Read more about the research project findings in peer-reviewed publications here:

Exploring the personal, programmatic and market barriers to choice in the NDIS for people with psychosocial disability (2022)

Mind Australia, in partnership with Deakin University, interviewed 22 individuals with psychosocial disability who are recipients of individual funding packages in three National Disability Insurance Scheme (NDIS) trial sites across Australia. This research involved examining the policy and assumptions of choice under the NDIS, as well as the experience of undertaking choice through individualised funding arrangements which position people with psychosocial disability as consumers in a market-place of service provision. 

The findings demonstrate that choice is an ongoing activity and that at every stage personal, programmatic and market barriers impact individuals capacity to maximise choice. The intent of Government policy to provide choice to individual funding recipients based on an optimally functioning market-place with empowered self-actualizing individuals, collides with a complex reality where barriers abound at every stage of the choice-making process. Enhancing choice-making of people with psychosocial disability within the NDIS requires governments and services to explicitly address the personal, programmatic and market-based barriers to choice.

Understanding people with psychosocial disability as choice-makers in the context of the NDIS (2018)

Choice and control are central to the design of the NDIS. However, the application of choice for people with psychosocial disability remains largely unexamined in the empirical literature. This study explores how people with psychosocial disability make choices in the context of the NDIS, the supports they draw on, and their understandings of themselves as choice-makers.

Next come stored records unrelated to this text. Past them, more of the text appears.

omit [Fintype V] [DecidableEq V] in
/-- **The root-edge closure under the scaling property**: for `e = {a₁, a₃}` and `f = {o, a₁}`, if the six
`Q`-masses scale by the same `c ≥ 0` at `p` and at `p[f ↦ 0]`, the `D`-chord at `p[e ↦ 0]` gives the
`D`-chord at `p` (the hypothesis `0 ≤ S` of `dChord_of_update_zero` holds by the `J′`-chord). -/
theorem dChord_of_update_zero_of_scales (hp : IsProbVec p) (hends : ends e = s(a₁, a₃))
    (hf : ends f = s(o, a₁)) (hef : e ≠ f) {c : R} (hc : 0 ≤ c) (h : Scales p ends o a₁ a₂ b e c)
    (h0s : Scales (Function.update p f 0) ends o a₁ a₂ b e c)
    (h0 : NMixChord (normD ends a₁ a₂ a₃) (Function.update p e 0) ends o a₁ a₂ a₃ b f) :
    NMixChord (normD ends a₁ a₂ a₃) p ends o a₁ a₂ a₃ b f := by
  refine dChord_of_update_zero p ends b hp hends hf hef ?_ h0
  rw [sClosure_of_scales h h0s]
  have hp0 : IsProbVec (Function.update p e 0) := hp.update e le_rfl zero_le_one
  have hJ := j'Chord (Function.update p e 0) ends (a₂ := a₂) b hp0 hf
  rw [Function.update_of_ne hef.symm, Function.update_comm hef] at hJ
  have hpf : IsProbVec (Function.update p f 0) := hp.update f le_rfl zero_le_one
  have hD0 := prob_nonneg hp0 (PDEvent ends a₁ a₂ a₃)
  have hD00 := prob_nonneg (hpf.update e le_rfl zero_le_one) (PDEvent ends a₁ a₂ a₃)
  refine mul_nonneg (mul_nonneg (pow_nonneg hc 3)
    (mul_nonneg (mul_nonneg (mul_nonneg hD0 hD00) (sq_nonneg _)) (sq_nonneg _))) ?_
  unfold jPrime
  linarith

Choice was considered to be essential by the 22 NDIS participants interviewed for this research. They regarded it as central to providing their ability to voice what was important to them, their sense of self, their autonomy and their right to make decisions in their lives. Choice is also not an automatically positive, or even neutral, experience and is affected by a variety of factors both personal and within the social and policy contexts. The research indicates that for people with

psychosocial disability there are many barriers to choice to be overcome, and indeed that this set of barriers becomes the context in which they are required to undertake the labour of choice. 

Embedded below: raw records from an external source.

import Summits.SmoothPoincare4.SmoothPoincare4.Theses.WeylBudget
import Literature.Geometry.Riemannian.ChangGurskyYangProofs
import HarnessLib

/-!
# Stub B1 `stub_symmetricWeylLightMetric` of the crux `CorkRegluingBudget`: the round-equivariant case

Crux `Summit.SmoothPoincare4.SmoothPoincare4.Theses.WeylBudget.CorkRegluingBudget` (item
stmt-SmoothPoincare4-10831, route WeylBudget, line `registered` = `Lines/birth.lean`), Stub B1
(load-bearing, held by the lead).  Stub B1 asks, for every involutive cork splitting
`S⁴ = C ∪_φ W` of the standard sphere, for a presentation `jC, jW`, a Riemannian metric `g` on
`S⁴` with Levi-Civita connection, `scal_g > 0` and Weyl energy `< 32π²`, an open `U ⊇ seam` and a
map `Φ`, smooth and injective on `U`, `g`-isometric on `U`, side-preserving and restricting to the
cork involution `τ` on the seam.  Everything here is proved; no definitions, no named facts.

* `symmetricWeylLightMetric_of_roundEquivariant` — **the equivariant case of B1**: if the given
  presentation `jC, jW` admits a GLOBAL smooth injective isometry `Ψ` of the ROUND metric which
  preserves the two pieces and restricts to `τ` on the seam, then the conclusion of B1 holds with
  `g` the round metric (`R = 12 > 0`, `∫|W|² = 0 < 32π²`: tree theorems
  `scalarCurvature_roundMetric_pos`, `weylEnergy_roundMetric_eq_zero`), `U = univ`, `Φ = Ψ`.
  This is the case in which the cork twist is undone by a symmetry of the round sphere (e.g. a
  linear involution of `S⁴` preserving a symmetric cork); it certifies that the fourteen
  conjuncts of B1's conclusion are jointly satisfiable as typed.
* `symmetricWeylLightMetric_of_refl` — **B1 for the trivial twist `τ = id`**: for every boundary
  gluing `S⁴ = C ∪_φ W` the conclusion of B1 with `τ z` replaced by `z` holds (`Ψ = id`).

What remains of B1 after this file is exactly its non-equivariant content: a τ-symmetric
PSC Weyl-light germ along the boundary of a cork whose involution does NOT extend to a round
isometry (open-problem grade; see the line's census).

References: S.-Y. A. Chang, M. Gursky, P. Yang, *A conformally invariant sphere theorem in four
dimensions*, Publ. IHÉS 98 (2003), Thm. A [ChangGurskyYang2003]; B. O'Neill, *Semi-Riemannian
Geometry* (1983), Ch. 3, Def. 3.4 [ONeill1983]; J. M. Lee, *Introduction to Riemannian
Manifolds* (2018), Prop. 8.36 [Lee2018].
-/

-- the prescribed namespace `Summit.<P>.<Sub>.…` duplicates `SmoothPoincare4` (P = Sub)
set_option linter.dupNamespace false

open scoped Manifold ContDiff Topology
-- Mathlib's scoped instance `Fact (finrank ℝ (EuclideanSpace ℝ (Fin n)) = n)`, feeding the
-- `[Fact (finrank ℝ V = 4 + 1)]` hypothesis of `roundMetric (n := 4) (EuclideanSpace ℝ (Fin 5))`
open scoped EuclideanSpace
open Set Function

noncomputable section

namespace Summit.SmoothPoincare4.SmoothPoincare4.Theorems.CorkRegluingBudget

open Literature.Geometry.Lorentzian Literature.Geometry.Lorentzian.PseudoRiemannianMetric
  Literature.Geometry.Riemannian Literature.Topology.FourManifolds

/-- **Stub B1 in the round-equivariant case.**  Let `S⁴ = C ∪_φ W` be presented by smooth
embeddings `jC, jW` (covering, seam relation `jC (ι z) = jW (ι (φ z))`) and let `Ψ : S⁴ → S⁴` be
smooth, injective, an isometry of the ROUND metric (`Ψ^* g_round = g_round`), mapping `jC C` into
`jC C` and `jW W` into `jW W`, and restricting to `τ` on the seam, `Ψ (jC (ι z)) = jC (ι (τ z))`.
Then the conclusion of Stub B1 holds: take `g = g_round` (Levi-Civita connection
`PseudoRiemannianMetric.hasLeviCivita`, `R = 12 > 0` by `scalarCurvature_roundMetric_pos`,
`∫|W|² = 0 < 32π²` by `weylEnergy_roundMetric_eq_zero`), `U = univ` and `Φ = Ψ`.
[cite: ChangGurskyYang2003, Thm. A (round model, p. 106)] [cite: Lee2018, Prop. 8.36] -/
theorem symmetricWeylLightMetric_of_roundEquivariant :
    ∀ (C : Type) [TopologicalSpace C] [ChartedSpace (EuclideanHalfSpace 4) C]
    (bC : Literature.Topology.FourManifolds.BoundaryData (𝓡∂ 4) C (𝓡 3))
    (W : Type) [TopologicalSpace W] [ChartedSpace (EuclideanHalfSpace 4) W]
    (bW : Literature.Topology.FourManifolds.BoundaryData (𝓡∂ 4) W (𝓡 3))
    (φ : bC.carrier ≃ₘ⟮𝓡 3, 𝓡 3⟯ bW.carrier) (τ : bC.carrier ≃ₘ⟮𝓡 3, 𝓡 3⟯ bC.carrier)
    (jC : C → Metric.sphere (0 : EuclideanSpace ℝ (Fin 5)) 1)
    (jW : W → Metric.sphere (0 : EuclideanSpace ℝ (Fin 5)) 1)
    (Ψ : Metric.sphere (0 : EuclideanSpace ℝ (Fin 5)) 1 → Metric.sphere (0 : EuclideanSpace ℝ (Fin 5)) 1),
    Manifold.IsSmoothEmbedding (𝓡∂ 4) (𝓡 4) ∞ jC →
    Manifold.IsSmoothEmbedding (𝓡∂ 4) (𝓡 4) ∞ jW →
    Set.range jC ∪ Set.range jW = Set.univ →
    (∀ a b, jC a = jW b ↔ ∃ z, a = bC.incl z ∧ b = bW.incl (φ z)) →
    ContMDiff (𝓡 4) (𝓡 4) ∞ Ψ → Function.Injective Ψ →
    (∀ x, Literature.Geometry.Lorentzian.pullbackBilin (I := 𝓡 4) (I' := 𝓡 4) Ψ
      (Literature.Geometry.Riemannian.roundMetric (n := 4) (EuclideanSpace ℝ (Fin 5))).val x =
        (Literature.Geometry.Riemannian.roundMetric (n := 4) (EuclideanSpace ℝ (Fin 5))).val x) →
    (∀ x, x ∈ Set.range jC → Ψ x ∈ Set.range jC) →
    (∀ x, x ∈ Set.range jW → Ψ x ∈ Set.range jW) →
    (∀ z, Ψ (jC (bC.incl z)) = jC (bC.incl (τ z))) →
    ∃ (jC : C → Metric.sphere (0 : EuclideanSpace ℝ (Fin 5)) 1)
      (jW : W → Metric.sphere (0 : EuclideanSpace ℝ (Fin 5)) 1)
      (g : Literature.Geometry.Lorentzian.PseudoRiemannianMetric (𝓡 4) ∞ (EuclideanSpace ℝ (Fin 4))
        (TangentSpace (𝓡 4) : Metric.sphere (0 : EuclideanSpace ℝ (Fin 5)) 1 → Type _))
      (U : Set (Metric.sphere (0 : EuclideanSpace ℝ (Fin 5)) 1))
      (Φ : Metric.sphere (0 : EuclideanSpace ℝ (Fin 5)) 1 → Metric.sphere (0 : EuclideanSpace ℝ (Fin 5)) 1),
      Manifold.IsSmoothEmbedding (𝓡∂ 4) (𝓡 4) ∞ jC ∧
        Manifold.IsSmoothEmbedding (𝓡∂ 4) (𝓡 4) ∞ jW ∧
        Set.range jC ∪ Set.range jW = Set.univ ∧
        (∀ a b, jC a = jW b ↔ ∃ z, a = bC.incl z ∧ b = bW.incl (φ z)) ∧
        g.IsRiemannian ∧
        (∃ _ : g.HasLeviCivita, (∀ x, 0 < g.scalarCurvature x) ∧
            g.weylEnergy < ENNReal.ofReal (32 * Real.pi ^ 2)) ∧
        IsOpen U ∧
        (∀ z, jC (bC.incl z) ∈ U) ∧
        ContMDiffOn (𝓡 4) (𝓡 4) ∞ Φ U ∧
        Set.InjOn Φ U ∧
        (∀ x ∈ U, Literature.Geometry.Lorentzian.pullbackBilin (I := 𝓡 4) (I' := 𝓡 4) Φ g.val x = g.val x) ∧
        (∀ x ∈ U, x ∈ Set.range jC → Φ x ∈ Set.range jC) ∧
        (∀ x ∈ U, x ∈ Set.range jW → Φ x ∈ Set.range jW) ∧
        (∀ z, Φ (jC (bC.incl z)) = jC (bC.incl (τ z))) := by
  intro C _ _ bC W _ _ bW φ τ jC jW Ψ hjC hjW hcov hseam hΨs hΨi hΨg hΨC hΨW hΨτ
  haveI : (roundMetric (n := 4) (EuclideanSpace ℝ (Fin 5))).HasLeviCivita :=
    (roundMetric (n := 4) (EuclideanSpace ℝ (Fin 5))).hasLeviCivita
  refine ⟨jC, jW, roundMetric (n := 4) (EuclideanSpace ℝ (Fin 5)), Set.univ, Ψ, hjC, hjW, hcov,
    hseam, isRiemannian_roundMetric, ⟨‹_›, fun x ↦
      scalarCurvature_roundMetric_pos (EuclideanSpace ℝ (Fin 5)) (by norm_num) x, ?_⟩,
    isOpen_univ, fun _ ↦ Set.mem_univ _, hΨs.contMDiffOn, hΨi.injOn, fun x _ ↦ hΨg x,
    fun x _ hx ↦ hΨC x hx, fun x _ hx ↦ hΨW x hx, hΨτ⟩
  rw [weylEnergy_roundMetric_eq_zero (EuclideanSpace ℝ (Fin 5)) (by norm_num)]
  exact ENNReal.ofReal_pos.2 (by positivity)

/-- **Stub B1 for the trivial twist.**  For every boundary gluing `S⁴ = C ∪_φ W` of the standard
sphere (any presentation, extracted from `IsBoundaryGluing`) the conclusion of Stub B1 with the
twist `τ = id` holds: the round metric with `U = univ` and `Φ = id` (`pullbackBilin_id`).  This is
the case `Σ = S⁴` reglued by the identity. [cite: ChangGurskyYang2003, Thm. A (round model, p. 106)] -/
theorem symmetricWeylLightMetric_of_refl :
    ∀ (C : Type) [TopologicalSpace C] [ChartedSpace (EuclideanHalfSpace 4) C]
    (bC : Literature.Topology.FourManifolds.BoundaryData (𝓡∂ 4) C (𝓡 3))
    (W : Type) [TopologicalSpace W] [ChartedSpace (EuclideanHalfSpace 4) W]
    (bW : Literature.Topology.FourManifolds.BoundaryData (𝓡∂ 4) W (𝓡 3))
    (φ : bC.carrier ≃ₘ⟮𝓡 3, 𝓡 3⟯ bW.carrier),
    Literature.Topology.FourManifolds.IsBoundaryGluing bC bW φ (𝓡 4)
      (Metric.sphere (0 : EuclideanSpace ℝ (Fin 5)) 1) →
    ∃ (jC : C → Metric.sphere (0 : EuclideanSpace ℝ (Fin 5)) 1)
      (jW : W → Metric.sphere (0 : EuclideanSpace ℝ (Fin 5)) 1)
      (g : Literature.Geometry.Lorentzian.PseudoRiemannianMetric (𝓡 4) ∞ (EuclideanSpace ℝ (Fin 4))
        (TangentSpace (𝓡 4) : Metric.sphere (0 : EuclideanSpace ℝ (Fin 5)) 1 → Type _))
      (U : Set (Metric.sphere (0 : EuclideanSpace ℝ (Fin 5)) 1))
      (Φ : Metric.sphere (0 : EuclideanSpace ℝ (Fin 5)) 1 → Metric.sphere (0 : EuclideanSpace ℝ (Fin 5)) 1),
      Manifold.IsSmoothEmbedding (𝓡∂ 4) (𝓡 4) ∞ jC ∧
        Manifold.IsSmoothEmbedding (𝓡∂ 4) (𝓡 4) ∞ jW ∧
        Set.range jC ∪ Set.range jW = Set.univ ∧
        (∀ a b, jC a = jW b ↔ ∃ z, a = bC.incl z ∧ b = bW.incl (φ z)) ∧
        g.IsRiemannian ∧
        (∃ _ : g.HasLeviCivita, (∀ x, 0 < g.scalarCurvature x) ∧
            g.weylEnergy < ENNReal.ofReal (32 * Real.pi ^ 2)) ∧
        IsOpen U ∧
        (∀ z, jC (bC.incl z) ∈ U) ∧
        ContMDiffOn (𝓡 4) (𝓡 4) ∞ Φ U ∧
        Set.InjOn Φ U ∧
        (∀ x ∈ U, Literature.Geometry.Lorentzian.pullbackBilin (I := 𝓡 4) (I' := 𝓡 4) Φ g.val x = g.val x) ∧
        (∀ x ∈ U, x ∈ Set.range jC → Φ x ∈ Set.range jC) ∧
        (∀ x ∈ U, x ∈ Set.range jW → Φ x ∈ Set.range jW) ∧
        (∀ z, Φ (jC (bC.incl z)) = jC (bC.incl z)) := by
  intro C _ _ bC W _ _ bW φ hS4
  obtain ⟨jC, jW, hjC, hjW, hcov, hseam⟩ := hS4
  obtain ⟨jC', jW', g, U, Φ, h⟩ :=
    symmetricWeylLightMetric_of_roundEquivariant C bC W bW φ (Diffeomorph.refl (𝓡 3) bC.carrier ∞)
      jC jW id hjC hjW hcov hseam contMDiff_id injective_id
      (fun x ↦ by rw [pullbackBilin_id]) (fun _ hx ↦ hx) (fun _ hx ↦ hx) (fun _ ↦ rfl)
  exact ⟨jC', jW', g, U, Φ, by simpa using h⟩

end Summit.SmoothPoincare4.SmoothPoincare4.Theorems.CorkRegluingBudget

end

Effective, evidence-based psychosocial interventions suitable for early intervention in the NDIS: promoting psychosocial functioning and recovery (2016)

This report brings together evidence about early interventions that can significantly help people with a psychosocial disability (mental health concerns) participate socially and economically. Its findings are a resource for people in this situation, their families and carers and for National Disability Insurance Agency (NDIA) staff involved in local area coordination and the provision of support services.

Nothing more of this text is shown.